→ **PROBLEM REQUIREMENTS**:
Only the lines from the top of the data through the line containing "where every generator" should be duplicated, exactly as they appear.

Start of WORKING DATA

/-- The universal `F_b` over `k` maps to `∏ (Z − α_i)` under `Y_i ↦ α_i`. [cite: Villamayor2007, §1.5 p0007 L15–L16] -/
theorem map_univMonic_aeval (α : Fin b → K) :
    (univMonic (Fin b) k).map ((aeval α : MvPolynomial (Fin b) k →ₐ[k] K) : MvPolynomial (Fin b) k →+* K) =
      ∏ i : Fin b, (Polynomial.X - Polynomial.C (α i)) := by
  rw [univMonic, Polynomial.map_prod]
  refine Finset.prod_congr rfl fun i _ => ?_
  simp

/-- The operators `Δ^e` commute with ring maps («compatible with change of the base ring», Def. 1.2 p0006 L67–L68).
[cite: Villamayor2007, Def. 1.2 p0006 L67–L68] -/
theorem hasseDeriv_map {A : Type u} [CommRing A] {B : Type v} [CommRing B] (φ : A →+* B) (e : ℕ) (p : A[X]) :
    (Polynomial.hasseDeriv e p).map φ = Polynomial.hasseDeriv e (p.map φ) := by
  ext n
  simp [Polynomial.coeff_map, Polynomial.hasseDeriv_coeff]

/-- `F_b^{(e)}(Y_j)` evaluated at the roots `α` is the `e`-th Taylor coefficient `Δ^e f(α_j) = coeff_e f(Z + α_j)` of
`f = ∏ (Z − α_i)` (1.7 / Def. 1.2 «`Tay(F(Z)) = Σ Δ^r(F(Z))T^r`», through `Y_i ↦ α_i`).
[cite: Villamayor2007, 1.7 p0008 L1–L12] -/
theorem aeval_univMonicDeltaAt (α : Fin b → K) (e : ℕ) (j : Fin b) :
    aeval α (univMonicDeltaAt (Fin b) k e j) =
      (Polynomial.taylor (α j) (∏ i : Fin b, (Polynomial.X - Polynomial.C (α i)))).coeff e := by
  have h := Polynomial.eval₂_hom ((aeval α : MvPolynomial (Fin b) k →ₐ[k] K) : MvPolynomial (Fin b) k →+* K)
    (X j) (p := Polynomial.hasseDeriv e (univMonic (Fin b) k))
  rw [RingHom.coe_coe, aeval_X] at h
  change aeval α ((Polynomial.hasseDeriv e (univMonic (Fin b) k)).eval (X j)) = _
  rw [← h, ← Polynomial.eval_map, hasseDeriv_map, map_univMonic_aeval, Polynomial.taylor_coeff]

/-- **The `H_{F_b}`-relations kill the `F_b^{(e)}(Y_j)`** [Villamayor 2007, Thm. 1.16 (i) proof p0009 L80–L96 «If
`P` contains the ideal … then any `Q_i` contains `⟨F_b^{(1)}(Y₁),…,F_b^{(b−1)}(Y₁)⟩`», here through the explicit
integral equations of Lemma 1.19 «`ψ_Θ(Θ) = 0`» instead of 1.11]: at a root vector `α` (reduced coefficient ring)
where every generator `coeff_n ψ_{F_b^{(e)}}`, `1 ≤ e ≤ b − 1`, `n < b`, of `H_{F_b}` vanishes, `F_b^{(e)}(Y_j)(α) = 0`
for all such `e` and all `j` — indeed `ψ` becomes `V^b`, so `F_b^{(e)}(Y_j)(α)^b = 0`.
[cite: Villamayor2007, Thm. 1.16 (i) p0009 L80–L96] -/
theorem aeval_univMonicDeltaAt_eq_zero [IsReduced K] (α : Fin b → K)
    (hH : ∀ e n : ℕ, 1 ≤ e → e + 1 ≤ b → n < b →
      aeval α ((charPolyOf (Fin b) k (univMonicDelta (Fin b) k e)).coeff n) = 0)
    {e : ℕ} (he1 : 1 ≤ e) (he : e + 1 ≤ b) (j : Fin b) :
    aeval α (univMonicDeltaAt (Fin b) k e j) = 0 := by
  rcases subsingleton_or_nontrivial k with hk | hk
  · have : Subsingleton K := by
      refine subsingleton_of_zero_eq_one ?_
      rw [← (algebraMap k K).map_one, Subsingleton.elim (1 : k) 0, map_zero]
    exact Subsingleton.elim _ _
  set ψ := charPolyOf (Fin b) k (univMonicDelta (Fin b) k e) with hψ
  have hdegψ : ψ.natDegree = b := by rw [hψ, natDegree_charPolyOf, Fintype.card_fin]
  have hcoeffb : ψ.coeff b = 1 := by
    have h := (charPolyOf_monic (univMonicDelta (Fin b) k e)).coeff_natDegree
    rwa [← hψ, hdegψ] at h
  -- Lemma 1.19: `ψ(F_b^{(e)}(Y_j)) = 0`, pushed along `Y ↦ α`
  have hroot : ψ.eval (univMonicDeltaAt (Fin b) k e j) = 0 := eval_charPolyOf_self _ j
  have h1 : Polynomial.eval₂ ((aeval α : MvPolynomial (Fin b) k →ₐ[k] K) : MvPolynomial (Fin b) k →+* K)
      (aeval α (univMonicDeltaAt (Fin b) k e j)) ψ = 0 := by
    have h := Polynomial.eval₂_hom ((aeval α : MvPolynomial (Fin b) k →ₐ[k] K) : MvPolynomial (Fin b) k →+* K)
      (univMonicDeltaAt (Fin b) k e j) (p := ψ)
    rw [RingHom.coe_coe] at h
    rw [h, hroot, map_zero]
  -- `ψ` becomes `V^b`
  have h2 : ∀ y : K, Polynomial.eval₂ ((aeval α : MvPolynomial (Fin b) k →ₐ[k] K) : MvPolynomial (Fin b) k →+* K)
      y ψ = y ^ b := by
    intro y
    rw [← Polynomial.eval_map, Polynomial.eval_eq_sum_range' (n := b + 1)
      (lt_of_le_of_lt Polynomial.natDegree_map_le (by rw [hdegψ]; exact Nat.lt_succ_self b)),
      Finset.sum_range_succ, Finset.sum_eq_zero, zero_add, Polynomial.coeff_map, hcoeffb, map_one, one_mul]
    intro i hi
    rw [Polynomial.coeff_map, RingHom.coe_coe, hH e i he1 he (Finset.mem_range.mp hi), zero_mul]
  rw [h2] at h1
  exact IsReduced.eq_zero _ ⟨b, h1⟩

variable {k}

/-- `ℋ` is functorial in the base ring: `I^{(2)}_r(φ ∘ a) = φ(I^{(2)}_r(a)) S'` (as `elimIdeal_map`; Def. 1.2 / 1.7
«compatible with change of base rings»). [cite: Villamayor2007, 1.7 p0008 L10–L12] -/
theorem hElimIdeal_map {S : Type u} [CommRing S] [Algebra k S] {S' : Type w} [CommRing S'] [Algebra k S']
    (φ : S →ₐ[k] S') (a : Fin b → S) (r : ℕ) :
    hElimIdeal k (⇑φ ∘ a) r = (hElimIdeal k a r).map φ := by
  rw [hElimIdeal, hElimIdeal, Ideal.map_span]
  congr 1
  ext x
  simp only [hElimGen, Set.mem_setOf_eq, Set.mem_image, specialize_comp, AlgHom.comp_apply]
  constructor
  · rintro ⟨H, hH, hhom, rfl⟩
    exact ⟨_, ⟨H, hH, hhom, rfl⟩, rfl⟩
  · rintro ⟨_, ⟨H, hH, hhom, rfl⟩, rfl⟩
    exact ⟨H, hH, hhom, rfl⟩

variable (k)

End of WORKING DATA

→ **ANSWER TO THIS EXERCISE**:
/-- The universal `F_b` over `k` maps to `∏ (Z − α_i)` under `Y_i ↦ α_i`. [cite: Villamayor2007, §1.5 p0007 L15–L16] -/
theorem map_univMonic_aeval (α : Fin b → K) :
    (univMonic (Fin b) k).map ((aeval α : MvPolynomial (Fin b) k →ₐ[k] K) : MvPolynomial (Fin b) k →+* K) =
      ∏ i : Fin b, (Polynomial.X - Polynomial.C (α i)) := by
  rw [univMonic, Polynomial.map_prod]
  refine Finset.prod_congr rfl fun i _ => ?_
  simp

/-- The operators `Δ^e` commute with ring maps («compatible with change of the base ring», Def. 1.2 p0006 L67–L68).
[cite: Villamayor2007, Def. 1.2 p0006 L67–L68] -/
theorem hasseDeriv_map {A : Type u} [CommRing A] {B : Type v} [CommRing B] (φ : A →+* B) (e : ℕ) (p : A[X]) :
    (Polynomial.hasseDeriv e p).map φ = Polynomial.hasseDeriv e (p.map φ) := by
  ext n
  simp [Polynomial.coeff_map, Polynomial.hasseDeriv_coeff]

/-- `F_b^{(e)}(Y_j)` evaluated at the roots `α` is the `e`-th Taylor coefficient `Δ^e f(α_j) = coeff_e f(Z + α_j)` of
`f = ∏ (Z − α_i)` (1.7 / Def. 1.2 «`Tay(F(Z)) = Σ Δ^r(F(Z))T^r`», through `Y_i ↦ α_i`).
[cite: Villamayor2007, 1.7 p0008 L1–L12] -/
theorem aeval_univMonicDeltaAt (α : Fin b → K) (e : ℕ) (j : Fin b) :
    aeval α (univMonicDeltaAt (Fin b) k e j) =
      (Polynomial.taylor (α j) (∏ i : Fin b, (Polynomial.X - Polynomial.C (α i)))).coeff e := by
  have h := Polynomial.eval₂_hom ((aeval α : MvPolynomial (Fin b) k →ₐ[k] K) : MvPolynomial (Fin b) k →+* K)
    (X j) (p := Polynomial.hasseDeriv e (univMonic (Fin b) k))
  rw [RingHom.coe_coe, aeval_X] at h
  change aeval α ((Polynomial.hasseDeriv e (univMonic (Fin b) k)).eval (X j)) = _
  rw [← h, ← Polynomial.eval_map, hasseDeriv_map, map_univMonic_aeval, Polynomial.taylor_coeff]

/-- **The `H_{F_b}`-relations kill the `F_b^{(e)}(Y_j)`** [Villamayor 2007, Thm. 1.16 (i) proof p0009 L80–L96 «If
`P` contains the ideal … then any `Q_i` contains `⟨F_b^{(1)}(Y₁),…,F_b^{(b−1)}(Y₁)⟩`», here through the explicit
integral equations of Lemma 1.19 «`ψ_Θ(Θ) = 0`» instead of 1.11]: at a root vector `α` (reduced coefficient ring)
where every generator `coeff_n ψ_{F_b^{(e)}}`, `1 ≤ e ≤ b − 1`, `n < b`, of `H_{F_b}` vanishes, `F_b^{(e)}(Y_j)(α) = 0`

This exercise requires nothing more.